(Beginning of EXTRACTED RECORDS)

import Summits.MatrixMultiplication.OmegaCensus.SmallFormats.MatMul22nRankGF7Slack6FlatMain
import HarnessLib

/-!
# ω-census family (a): slack-6 certificate replay — MAIN CHECK (bucket completeness + level-1 expansion), file 83 of 114

Cell `pub-omega` (unit `pub-omega-tensor-g18`, `pub-omega-tensor-g19`), topic `Summits/MatrixMultiplication/OmegaCensus` (sub-folder `SmallFormats`).
Framing (verbatim): lottery ticket; floor = certified bounds/negative ranges. HONEST FRAMING: machine-generated kernel replay
(`pub-omega-tensor-g19/code/py/gen6_runs19.py`, from tensor g18's `gen6_runs18.py`): `LanesOK6 h 0 3692` (every lane of the total plane passes `laneOK6`) for the elements `243 ≤ h < 246` of `PGL₂(7)` (lane pieces `mainOK6K` (flat lane checker, literal plane) of ≤ 2400 level-1 loop nodes, 3022 in this file, glued by `lanesOK6_of_piece` / `lanesOK6_append`). Soundness is in `MatMul22nRankGF7Slack6SearchSound` /
`MatMul22nRankGF7Slack6SearchFinal`; nothing here is progress on `ω`.
-/

namespace Summit.MatrixMultiplication.OmegaCensus.SmallFormats

set_option Elab.async false

set_option maxRecDepth 100000 in
set_option maxHeartbeats 400000000 in
/-- Element `243`: lanes `0 ≤ c < 3692` of the total plane pass (1026 level-1 loop search nodes). -/
theorem mainOK6K_243_0 : mainOK6K 243 0 3692 = true := by decide +kernel

/-- **All 3 692 lanes of element `243` pass** (1 pieces; 1026 loop search nodes). -/
theorem lanesOK6_h243 : LanesOK6 243 0 3692 := (lanesOK6_of_pieceK mainOK6K_243_0)

set_option maxRecDepth 100000 in
set_option maxHeartbeats 400000000 in
/-- Element `244`: lanes `0 ≤ c < 3692` of the total plane pass (1225 level-1 loop search nodes). -/
theorem mainOK6K_244_0 : mainOK6K 244 0 3692 = true := by decide +kernel

/-- **All 3 692 lanes of element `244` pass** (1 pieces; 1225 loop search nodes). -/
theorem lanesOK6_h244 : LanesOK6 244 0 3692 := (lanesOK6_of_pieceK mainOK6K_244_0)

set_option maxRecDepth 100000 in
set_option maxHeartbeats 400000000 in
/-- Element `245`: lanes `0 ≤ c < 3692` of the total plane pass (771 level-1 loop search nodes). -/
theorem mainOK6K_245_0 : mainOK6K 245 0 3692 = true := by decide +kernel

/-- **All 3 692 lanes of element `245` pass** (1 pieces; 771 loop search nodes). -/
theorem lanesOK6_h245 : LanesOK6 245 0 3692 := (lanesOK6_of_pieceK mainOK6K_245_0)

/-- **MAIN CHECK lanes for `243 ≤ · < 246`** (this file). -/
theorem lanesOK6_runM_83 : ∀ x, 243 ≤ x → x < 246 → LanesOK6 x 0 3692 := by
  intro x _h1 h2
  by_cases g244 : x < 244
  · have e : x = 243 := by omega
    subst e; exact lanesOK6_h243
  by_cases g245 : x < 245
  · have e : x = 244 := by omega
    subst e; exact lanesOK6_h244
  have e : x = 245 := by omega
  subst e; exact lanesOK6_h245

end Summit.MatrixMultiplication.OmegaCensus.SmallFormats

(End of EXTRACTED RECORDS)

> [WORK INSTRUCTION]:
In the lines above, find each one with "exact" and list it.

> [OUTPUT OF THE TASK]:
    subst e; exact lanesOK6_h243
    subst e; exact lanesOK6_h244
  subst e; exact lanesOK6_h245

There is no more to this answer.